Fires flicker in barrels. An old truck burns. Soldiers wearing American uniforms are strewn about. The trucks carrying Ted, Kane and the rest of their Ranger Class roll through the ambush. A man wearing black pajamas stands in the far treeline, an AK-47 in his hands. As quickly as he's seen, he disappears into the scrub.

The Ranger students have all lost weight over the past six weeks of training at Fort Benning and in the mountains around Dahlonega, Georgia. They're battered, bruised, exhausted and despite a brief 24 hours respite before this phase, starving. Six weeks of one c-ration a day takes everyone down a step on the evolutionary scale. Many are regretting the steaks they'd gorged on during that short break, as it reignited the hunger. They'd reached the point by the end of the mountain phase where hunger is such a constant it's the norm. A partly deranged Ranger student trying to put imaginary coins into a tree believing it's a vending machine is viewed with little notice.

The same with exhaustion. They're surviving at the first, base level of Maslow's hierarchy of needs: lacking food, water, warmth, rest, and shelter. Ranger School is breaking them down to see how they act and react under stress. War is chaos, war is confusion, war is exhaustion, war is man at his most primitive. Ranger School is the Army's attempt to get as close to that as possible without killing them, although students occasionally do die in the swamps, usually from hypothermia.

Kane had not been able to see his newly born son during the abbreviated break before this phase, because Taryn had gone to her parents in New York, rather than sit alone with Joseph in a squalid apartment in Columbus, Georgia for two months amongst all the rednecks. He'd talked briefly with her on the phone. Listened to Lil' Joe cry in the background. Felt the distance. The absence.

With a squeal of brakes, the truck abruptly stops. The Ranger students tumble in the cargo bay. It's deliberate, as the other trucks halt the same way.

"Get out!" A Ranger Instructor, RI, screams. "Get out!"
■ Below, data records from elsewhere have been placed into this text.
import Summits.QuantumFields.YangMills.Theorems.BalabanUVNodesN18RunWindowEdge

/-!
# BalabanUVNodes ∕ N18 — THE U3 → U2 EDGE IN RUN-WINDOW CURRENCY, RECORD EDITION: at def-W1's objects, at the kernels of record `objectsOfRecord₁₃`, and UNDER K3's READING PIN
# (`(𝔯.lit …).u3 = objectsOfRecord₁₃ …`, the N18 ∕ (D4) carriers of `PHolderD4`) — the RUN-WINDOW KERNEL STEP RATE OF RECORD + the (D4) binder `ReadOutAt` ⟹ dag-n17-w1's
# run-window N17 text for the datum's β; and K3's current box conjunct `N18At` is STRONGER than the new hypothesis (by name)
# (Track A, DAG node N18 = NE5 → N17; key K3⁸ `SpineGivenEndpointR13SepCoPHV` = stmt-QuantumFields-27366, skeleton v6 b4e55110ab73e679; width seat `pub-ymgap-dag-n18-w1` g6, FILE 4 —
# record edition of FILE 3 `…N18RunWindowEdge` p630396)

HONEST FRAMING.  Count-neutral kernel bookkeeping BY NAME (`--kind proof --supports stmt-QuantumFields-27366 --as helper`): FILE 3's `runWindowShift_of_readOutAt_ne5AtRunWindows` ∕
`runWindowKernelStepRate_of_kernelStepRate` instantiated at node U3's bundles `u3OfRecord₁₃ θ u k` (dag-n17-a ∕ n22 `…RateCarriersOfRecord13(CoPH)`, faces `rfl`), at W1-19's
`objectsOfRecord₁₃` and under the reading pin, with g2's `n18At_rateCarriers_of_kernels_pin_iff_letter` for the comparison with K3's box conjunct.  The RUN-WINDOW KERNEL STEP RATE
(N18's η-rate asked only along the in-window (0.20)-runs of the datum's β, first coupling = the run's own `g_j`; NE5 NOT PRINTED for d = 4), the (D4) binder `ReadOutAt` and the runs'
window-stability `Step.InInterval` are DISPLAYED HYPOTHESES; nothing of Bałaban's is asserted, inhabited, discharged or refuted; N17 ∕ N18 NOT discharged; K3⁸ OPEN (v6), no stub proved ∕
refuted, NO skeleton re-keyed (R-N18-RUN remains a located input, evidence #20 on 27366); K3⁷ 20544 aside.  Counts UNMOVED (typed 28∕28 · discharged 5∕27, A 5∕28).  One finite
four-torus programme at fixed `ε`, Bałaban AS PRINTED; route R4 closes ONLY the conditional finite-𝕋⁴ rung `BalabanLadder.UV` — NOT the continuum limit, NOT ℝ⁴, NOT OS, NOT the
Yang–Mills mass gap, NOT Clay.  THEOREMS ONLY: 0 `def`, 0 `instance`, 0 `sorry`, standard axioms.

WHAT (theorems only).  §4 ★★ `runWindowShift_of_readOutAt_objects_runWindowKernelStepRate` (generic `ℰ`, bundle `u3OfRecord₁₃ θ (objects F ℰ ρ bV ℓ) k`: `ReadOutAt D u` + the run-window
kernel step rate of `ℰ` along `D.βfun`'s in-window runs ⟹ the run-window N17 text for `D.βfun`, `a_k = ℓ.cr·ℓ.C₅·ℓ.θ₅·ℓ.θ₅^k`) · `runWindowKernelStepRate_of_n18At_objects` (K3's box conjunct
`N18At` at the bundle ⟹ the run-window kernel letter: the new hypothesis is WEAKER) · ★★ `runWindowShift_of_readOutAt_objectsOfRecord₁₃_runWindowKernelStepRate` (at the kernels of
record) · `runWindowKernelStepRateOfRecord₁₃_of_kernelStepRateOfRecord₁₃`.  §5 under the reading pin: ★★ `runWindowShift_of_readOutAt_pin_runWindowKernelStepRate` (`ReadOutAt D
(rateCarriersOfRecord₁₃CoPH 𝔯 F θ hP g₀ os k).u3` — the (D4) binder of `PHolderD4` at the bundle of record — + `hpin` + the run-window kernel letter of record ⟹ run-window N17 for
`D.βfun`) · `runWindowKernelStepRate_of_n18At_pin` (K3's current N18 conjunct at the pinned bundle ⟹ the run-window kernel letter of record).

References (TYPES ∕ locators only): [Balaban1987RG1] CMP **109** (1987): (0.18)–(0.20) pp. 255–256, Thm 1 p. 259 (NE5 NOT printed), (1.20)–(1.22) p. 264, §5 p. 298.
-/

noncomputable section

open scoped BigOperators

namespace YMDAG.N18.RunWindowEdge

open Literature.MathematicalPhysics.QuantumFieldTheory.Balaban1983to89
open Literature.MathematicalPhysics.QuantumFieldTheory.Balaban1983to89.T4Continuum (T4Family ULoop)
open Literature.MathematicalPhysics.QuantumFieldTheory.Balaban1983to89.T4OutputRate (Window NE5)
open Literature.MathematicalPhysics.QuantumFieldTheory.Balaban1983to89.FlowStep (Box HBeta mem_box prefixOf prefixOf_apply RGEqH)
open Literature.MathematicalPhysics.QuantumFieldTheory.Balaban1983to89.T4FlagMemory (extd)
open Literature.MathematicalPhysics.QuantumFieldTheory.Balaban1983to89.T4BetaReadOut (extd_mem_window)
open Literature.MathematicalPhysics.QuantumFieldTheory.Balaban1983to89.Node00 (TermFamily1 prependCoupling U3Letters₁₁ Stage13Params Stage13HParams)
open Literature.MathematicalPhysics.QuantumFieldTheory.Balaban1983to89.Node00.U3OfKernels (kernelA EA EB pt carriers objects objectsOfRecord₁₃)
open Literature.MathematicalPhysics.QuantumFieldTheory.Balaban1983to89.Node00.U3KernelLetters (KernelStepRate KernelStepRateOfRecord₁₃)
open Literature.MathematicalPhysics.QuantumFieldTheory.Balaban1983to89.B12Sec2to5 (l1)
open YMDAG.N18.AtRecordOfKernelLetters (n18At_u3OfRecord₁₃_objects_iff_kernelStepRate_letter n18At_rateCarriers_of_kernels_pin_iff_letter)
open YMDAG.UVSplit

/-! ## §4 At node U3's bundles `u3OfRecord₁₃ θ (objects F ℰ ρ bV ℓ) k` (generic term family) and at the kernels of record `objectsOfRecord₁₃` -/

section Objects

open scoped Matrix.Norms.L2Operator

variable {𝔄 : Type*} [NormedRing 𝔄] [NormedAlgebra ℝ 𝔄]
variable {V : Type*} [NormedAddCommGroup V] [NormedSpace ℝ V] {ι : Type*} [Fintype ι]
variable (F : T4Family) (ℰ : TermFamily1 F 𝔄) (ρ : V →L[ℝ] 𝔄) (bV : Module.Basis ι ℝ V)
variable {N : ℕ} [NeZero N]

/-- ★★ **AT THE BUNDLE `u3OfRecord₁₃ θ (objects F ℰ ρ bV ℓ) k`: (D4) + THE RUN-WINDOW KERNEL STEP RATE ⟹ RUN-WINDOW N17 FOR THE DATUM's β.**  `ReadOutAt D u` at node U3's bundle of def-W1's
objects (the binder K3's `PHolderD4` carries) and N18's η-rate asked ONLY along the in-window (0.20)-runs of `D.βfun` — `|Π_{k+1}(g_{j+1}, …; z) − Π_{k+2}(g_j, g_{j+1}, …; z)| ≤
ℓ.C₅·ℓ.θ₅^{k+1}e^{−ℓ.κ|z|₁}`, first coupling = the run's own `g_j` — give dag-n17-w1's run-window N17 text for `D.βfun` with `a_k = ℓ.cr·ℓ.C₅·ℓ.θ₅·ℓ.θ₅^k` (FILE 3
`runWindowShift_of_readOutAt_ne5AtRunWindows`; the bundle's faces are `rfl`).  No box quantifier on N18's side. [cite: Balaban1987RG1, (0.18)–(0.20) pp.255–256, (1.20)–(1.22) p.264, Thm 1 p.259] -/
theorem runWindowShift_of_readOutAt_objects_runWindowKernelStepRate (θ : Stage13Params F N) (ℓ : U3Letters₁₁) (kk : ℕ) (D : Datum F N)
    (hD4 : ReadOutAt D (u3OfRecord₁₃ θ (objects F ℰ ρ bV ℓ) kk))
    (h18run : ∀ (n : ℕ) (gs : ℕ → ℝ), RGEqH n D.βfun gs → Step.InInterval θ.γ n gs → ∀ j k : ℕ, j + (k + 1) ≤ n → ∀ (μ ν : Fin 4) (z : Fin 4 → ℤ),
      |kernelA F ℰ ρ bV (fun i => gs (j + 1 + i)) k μ ν z - kernelA F ℰ ρ bV (fun i => gs (j + i)) (k + 1) μ ν z| ≤ ℓ.C₅ * ℓ.θ₅ ^ (k + 1) * Real.exp (-(ℓ.κ * l1 z))) :
    ∀ (n : ℕ) (gs : ℕ → ℝ), RGEqH n D.βfun gs → Step.InInterval θ.γ n gs → ∀ j k : ℕ, j + (k + 1) ≤ n →
      |D.βfun (k + 1) (prefixOf (fun i => gs (j + i)) (k + 1)) - D.βfun k (prefixOf (fun i => gs (j + 1 + i)) k)| ≤ ℓ.cr * ℓ.C₅ * ℓ.θ₅ * ℓ.θ₅ ^ k :=
  runWindowShift_of_readOutAt_ne5AtRunWindows D hD4 (by
    rintro n gs hR hI j k hjk U ⟨k', μ, ν, z⟩ hX
    change carriers.scale (k', μ, ν, z) = k + 1 at hX
    have hk' : k' = k := by simpa using hX
    subst hk'
    show |kernelA F ℰ ρ bV (extd (prefixOf (fun i => gs (j + 1 + i)) k')) k' μ ν z -
        kernelA F ℰ ρ bV (prependCoupling (gs j) (extd (prefixOf (fun i => gs (j + 1 + i)) k'))) (k' + 1) μ ν z| ≤ ℓ.C₅ * ℓ.θ₅ ^ (k' + 1) * Real.exp (-(ℓ.κ * l1 z))
    rw [kernelA_extd_prefixOf_shift, kernelA_prepend_extd_prefixOf_shift]
    exact h18run n gs hR hI j k' hjk μ ν z)

/-- **K3's CURRENT BOX CONJUNCT IS STRONGER**: `N18At (u3OfRecord₁₃ θ (objects F ℰ ρ bV ℓ) k)` (⟺ W1-21's box letter `KernelStepRate … θ.γ ℓ.κ ℓ.θ₅ ℓ.C₅`, g2) ⟹ the run-window kernel
step rate along the in-window runs of ANY `β` (FILE 3 `runWindowKernelStepRate_of_kernelStepRate`). [cite: Balaban1987RG1, Thm 1 p.259 and (1.21) p.264] -/
theorem runWindowKernelStepRate_of_n18At_objects (θ : Stage13Params F N) (ℓ : U3Letters₁₁) (kk : ℕ) (β : HBeta)
    (h18 : N18At (u3OfRecord₁₃ θ (objects F ℰ ρ bV ℓ) kk)) :
    ∀ (n : ℕ) (gs : ℕ → ℝ), RGEqH n β gs → Step.InInterval θ.γ n gs → ∀ j k : ℕ, j + (k + 1) ≤ n → ∀ (μ ν : Fin 4) (z : Fin 4 → ℤ),
      |kernelA F ℰ ρ bV (fun i => gs (j + 1 + i)) k μ ν z - kernelA F ℰ ρ bV (fun i => gs (j + i)) (k + 1) μ ν z| ≤ ℓ.C₅ * ℓ.θ₅ ^ (k + 1) * Real.exp (-(ℓ.κ * l1 z)) :=
  runWindowKernelStepRate_of_kernelStepRate F ℰ ρ bV ((n18At_u3OfRecord₁₃_objects_iff_kernelStepRate_letter F ℰ ρ bV θ ℓ kk).1 h18)

variable (N)

/-- ★★ **AT THE KERNELS OF RECORD** `objectsOfRecord₁₃ F N θ ℓ` (W1-19): (D4) at the bundle of record + THE RUN-WINDOW KERNEL STEP RATE OF RECORD (the letter stated through the
objects' run-A functional, `(objectsOfRecord₁₃ …).EA 0 g · (pt k μ ν z) = Π_{k+1}(g; μν z)` of the merged term of record) ⟹ the run-window N17 text for the datum's β.
[cite: Balaban1987RG1, (0.18)–(0.20) pp.255–256, (1.20)–(1.22) p.264, Thm 1 p.259] -/
theorem runWindowShift_of_readOutAt_objectsOfRecord₁₃_runWindowKernelStepRate (θ : Stage13Params F N) (ℓ : U3Letters₁₁) (kk : ℕ) (D : Datum F N)
    (hD4 : ReadOutAt D (u3OfRecord₁₃ θ (objectsOfRecord₁₃ F N θ ℓ) kk))
    (h18run : ∀ (n : ℕ) (gs : ℕ → ℝ), RGEqH n D.βfun gs → Step.InInterval θ.γ n gs → ∀ j k : ℕ, j + (k + 1) ≤ n → ∀ (μ ν : Fin 4) (z : Fin 4 → ℤ),
      |(objectsOfRecord₁₃ F N θ ℓ).EA 0 (fun i => gs (j + 1 + i)) PUnit.unit (pt k μ ν z) -
          (objectsOfRecord₁₃ F N θ ℓ).EA 0 (fun i => gs (j + i)) PUnit.unit (pt (k + 1) μ ν z)| ≤ ℓ.C₅ * ℓ.θ₅ ^ (k + 1) * Real.exp (-(ℓ.κ * l1 z))) :
    ∀ (n : ℕ) (gs : ℕ → ℝ), RGEqH n D.βfun gs → Step.InInterval θ.γ n gs → ∀ j k : ℕ, j + (k + 1) ≤ n →
      |D.βfun (k + 1) (prefixOf (fun i => gs (j + i)) (k + 1)) - D.βfun k (prefixOf (fun i => gs (j + 1 + i)) k)| ≤ ℓ.cr * ℓ.C₅ * ℓ.θ₅ * ℓ.θ₅ ^ k := by
  letI := θ.instVβ₁; letI := θ.instVβ₂; letI := θ.instιβ
  have hD4' : ReadOutAt D (u3OfRecord₁₃ θ
      (objects F (Node00.mergedTermFamilyMatT F N (Node00.TβOfRecord₁₃ F N) (Node00.chiβOfRecord₁₃ F N θ) θ.εbg) θ.ρ8 θ.bV ℓ) kk) := hD4
  have h18' : ∀ (n : ℕ) (gs : ℕ → ℝ), RGEqH n D.βfun gs → Step.InInterval θ.γ n gs → ∀ j k : ℕ, j + (k + 1) ≤ n → ∀ (μ ν : Fin 4) (z : Fin 4 → ℤ),
      |kernelA F (Node00.mergedTermFamilyMatT F N (Node00.TβOfRecord₁₃ F N) (Node00.chiβOfRecord₁₃ F N θ) θ.εbg) θ.ρ8 θ.bV (fun i => gs (j + 1 + i)) k μ ν z -
          kernelA F (Node00.mergedTermFamilyMatT F N (Node00.TβOfRecord₁₃ F N) (Node00.chiβOfRecord₁₃ F N θ) θ.εbg) θ.ρ8 θ.bV (fun i => gs (j + i)) (k + 1) μ ν z| ≤
        ℓ.C₅ * ℓ.θ₅ ^ (k + 1) * Real.exp (-(ℓ.κ * l1 z)) :=
    fun n gs hR hI j k hjk μ ν z => h18run n gs hR hI j k hjk μ ν z
  exact runWindowShift_of_readOutAt_objects_runWindowKernelStepRate F _ θ.ρ8 θ.bV θ ℓ kk D hD4' h18'

/-- At the record, the BOX letter of record `KernelStepRateOfRecord₁₃ F N θ ℓ.κ ℓ.θ₅ ℓ.C₅` ⟹ the run-window kernel letter of record along the in-window runs of ANY `β` (the letter
R-N18-RUN names is WEAKER than today's). [cite: Balaban1987RG1, Thm 1 p.259 and (1.21) p.264] -/
theorem runWindowKernelStepRateOfRecord₁₃_of_kernelStepRateOfRecord₁₃ (θ : Stage13Params F N) (ℓ : U3Letters₁₁) (β : HBeta)
    (h18 : KernelStepRateOfRecord₁₃ F N θ ℓ.κ ℓ.θ₅ ℓ.C₅) :
    ∀ (n : ℕ) (gs : ℕ → ℝ), RGEqH n β gs → Step.InInterval θ.γ n gs → ∀ j k : ℕ, j + (k + 1) ≤ n → ∀ (μ ν : Fin 4) (z : Fin 4 → ℤ),
      |(objectsOfRecord₁₃ F N θ ℓ).EA 0 (fun i => gs (j + 1 + i)) PUnit.unit (pt k μ ν z) -
          (objectsOfRecord₁₃ F N θ ℓ).EA 0 (fun i => gs (j + i)) PUnit.unit (pt (k + 1) μ ν z)| ≤ ℓ.C₅ * ℓ.θ₅ ^ (k + 1) * Real.exp (-(ℓ.κ * l1 z)) := by
  letI := θ.instVβ₁; letI := θ.instVβ₂; letI := θ.instιβ
  have h := runWindowKernelStepRate_of_kernelStepRate F
    (Node00.mergedTermFamilyMatT F N (Node00.TβOfRecord₁₃ F N) (Node00.chiβOfRecord₁₃ F N θ) θ.εbg) θ.ρ8 θ.bV (β := β) h18
  exact fun n gs hR hI j k hjk μ ν z => h n gs hR hI j k hjk μ ν z

end Objects

/-! ## §5 Under K3's reading pin `(𝔯.lit F θ hP g₀ os).u3 = objectsOfRecord₁₃ F N θ ℓ` (the `U3PinnedKernels` clause at one tuple): the N18 ∕ (D4) carriers of `PHolderD4` -/

section Pin

open scoped Matrix.Norms.L2Operator

variable (F : T4Family) {N : ℕ} [NeZero N]

/-- ★★ **UNDER THE PIN: (D4) AT THE BUNDLE OF RECORD + THE RUN-WINDOW KERNEL LETTER OF RECORD ⟹ RUN-WINDOW N17 FOR THE DATUM's β.**  With `hpin` (K3's `U3PinnedKernels 𝔯 ℓ'`
at the tuple, `ℓ := ℓ' F θ`), the (D4) binder `ReadOutAt D (rateCarriersOfRecord₁₃CoPH 𝔯 F θ hP g₀ os k).u3` — literally the second conjunct of `PHolderD4 β D (rrOfRecord 𝔯 ksel
F θ hP g₀ os)` at `k := ksel …` — and N18's η-rate along the in-window runs of `D.βfun` through the kernels of record give dag-n17-w1's run-window N17 text for `D.βfun`,
`a_k = ℓ.cr·ℓ.C₅·ℓ.θ₅·ℓ.θ₅^k` — WITHOUT the box conjunct `N18At`.  The producer shape R-N18-RUN asks of node N18, delivered to the K2 ∕ K3 roads in their own text.
[cite: Balaban1987RG1, (0.18)–(0.20) pp.255–256, (1.20)–(1.22) p.264, Thm 1 p.259] -/
theorem runWindowShift_of_readOutAt_pin_runWindowKernelStepRate (𝔯 : RateReading₁₃CoPH N) (θ : Stage13HParams F N) (hP : θ.Provisos₁₃CoPH F N)
    (g₀ : ℕ → ℝ) (os : List (ULoop F)) (ℓ : U3Letters₁₁) (hpin : (𝔯.lit F θ hP g₀ os).u3 = objectsOfRecord₁₃ F N θ.toStage13Params ℓ) (kk : ℕ) (D : Datum F N)
    (hD4 : ReadOutAt D (rateCarriersOfRecord₁₃CoPH 𝔯 F θ hP g₀ os kk).u3)
    (h18run : ∀ (n : ℕ) (gs : ℕ → ℝ), RGEqH n D.βfun gs → Step.InInterval θ.γ n gs → ∀ j k : ℕ, j + (k + 1) ≤ n → ∀ (μ ν : Fin 4) (z : Fin 4 → ℤ),
      |(objectsOfRecord₁₃ F N θ.toStage13Params ℓ).EA 0 (fun i => gs (j + 1 + i)) PUnit.unit (pt k μ ν z) -
          (objectsOfRecord₁₃ F N θ.toStage13Params ℓ).EA 0 (fun i => gs (j + i)) PUnit.unit (pt (k + 1) μ ν z)| ≤ ℓ.C₅ * ℓ.θ₅ ^ (k + 1) * Real.exp (-(ℓ.κ * l1 z))) :
    ∀ (n : ℕ) (gs : ℕ → ℝ), RGEqH n D.βfun gs → Step.InInterval θ.γ n gs → ∀ j k : ℕ, j + (k + 1) ≤ n →
      |D.βfun (k + 1) (prefixOf (fun i => gs (j + i)) (k + 1)) - D.βfun k (prefixOf (fun i => gs (j + 1 + i)) k)| ≤ ℓ.cr * ℓ.C₅ * ℓ.θ₅ * ℓ.θ₅ ^ k := by
  have hD4' : ReadOutAt D (u3OfRecord₁₃ θ.toStage13Params (objectsOfRecord₁₃ F N θ.toStage13Params ℓ) kk) := by
    have e : (rateCarriersOfRecord₁₃CoPH 𝔯 F θ hP g₀ os kk).u3 = u3OfRecord₁₃ θ.toStage13Params (𝔯.lit F θ hP g₀ os).u3 kk := rfl
    rw [e, hpin] at hD4
    exact hD4
  exact runWindowShift_of_readOutAt_objectsOfRecord₁₃_runWindowKernelStepRate F N θ.toStage13Params ℓ kk D hD4' h18run

/-- **K3's CURRENT N18 CONJUNCT AT THE PINNED BUNDLE IS STRONGER**: `N18At (rateCarriersOfRecord₁₃CoPH 𝔯 F θ hP g₀ os k).u3` (⟺ `KernelStepRateOfRecord₁₃`, g2's
`n18At_rateCarriers_of_kernels_pin_iff_letter`) ⟹ the run-window kernel letter of record along the in-window runs of ANY `β`.  So re-keying N18 per R-N18-RUN only WEAKENS what stub 1's
witness must supply; FILE 1 says the box form is the presumptively dead part under F-E. [cite: Balaban1987RG1, Thm 1 p.259 and (1.21) p.264] -/
theorem runWindowKernelStepRate_of_n18At_pin (𝔯 : RateReading₁₃CoPH N) (θ : Stage13HParams F N) (hP : θ.Provisos₁₃CoPH F N) (g₀ : ℕ → ℝ) (os : List (ULoop F))
    (ℓ : U3Letters₁₁) (hpin : (𝔯.lit F θ hP g₀ os).u3 = objectsOfRecord₁₃ F N θ.toStage13Params ℓ) (kk : ℕ) (β : HBeta)
    (h18 : N18At (rateCarriersOfRecord₁₃CoPH 𝔯 F θ hP g₀ os kk).u3) :
    ∀ (n : ℕ) (gs : ℕ → ℝ), RGEqH n β gs → Step.InInterval θ.γ n gs → ∀ j k : ℕ, j + (k + 1) ≤ n → ∀ (μ ν : Fin 4) (z : Fin 4 → ℤ),
      |(objectsOfRecord₁₃ F N θ.toStage13Params ℓ).EA 0 (fun i => gs (j + 1 + i)) PUnit.unit (pt k μ ν z) -
          (objectsOfRecord₁₃ F N θ.toStage13Params ℓ).EA 0 (fun i => gs (j + i)) PUnit.unit (pt (k + 1) μ ν z)| ≤ ℓ.C₅ * ℓ.θ₅ ^ (k + 1) * Real.exp (-(ℓ.κ * l1 z)) :=
  runWindowKernelStepRateOfRecord₁₃_of_kernelStepRateOfRecord₁₃ F N θ.toStage13Params ℓ β ((n18At_rateCarriers_of_kernels_pin_iff_letter F 𝔯 θ hP g₀ os ℓ hpin kk).1 h18)

end Pin

end YMDAG.N18.RunWindowEdge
The students don't wait for the cargo strap in the back to be unhooked or the gate dropped. They've been in this situation before. They pour over the sides of the trucks, falling to the ground with their gear.

Kane hits hard, his rucksack twisting his back, his rifle almost impaling him. He scrambles to his feet. Ted is upright, weapon at the ready.

"Fall in!" the RI orders.

The Ranger Students assemble. Their numbers are less than the 212 who started six weeks ago. Injury has taken the unlucky, although most will be recycled, once they heal, and go through it again. Some have quit, an unthinkable and career-ending decision for an Infantry officer. Kane and Ted had watched a couple of classmates they'd thought competent simply give up.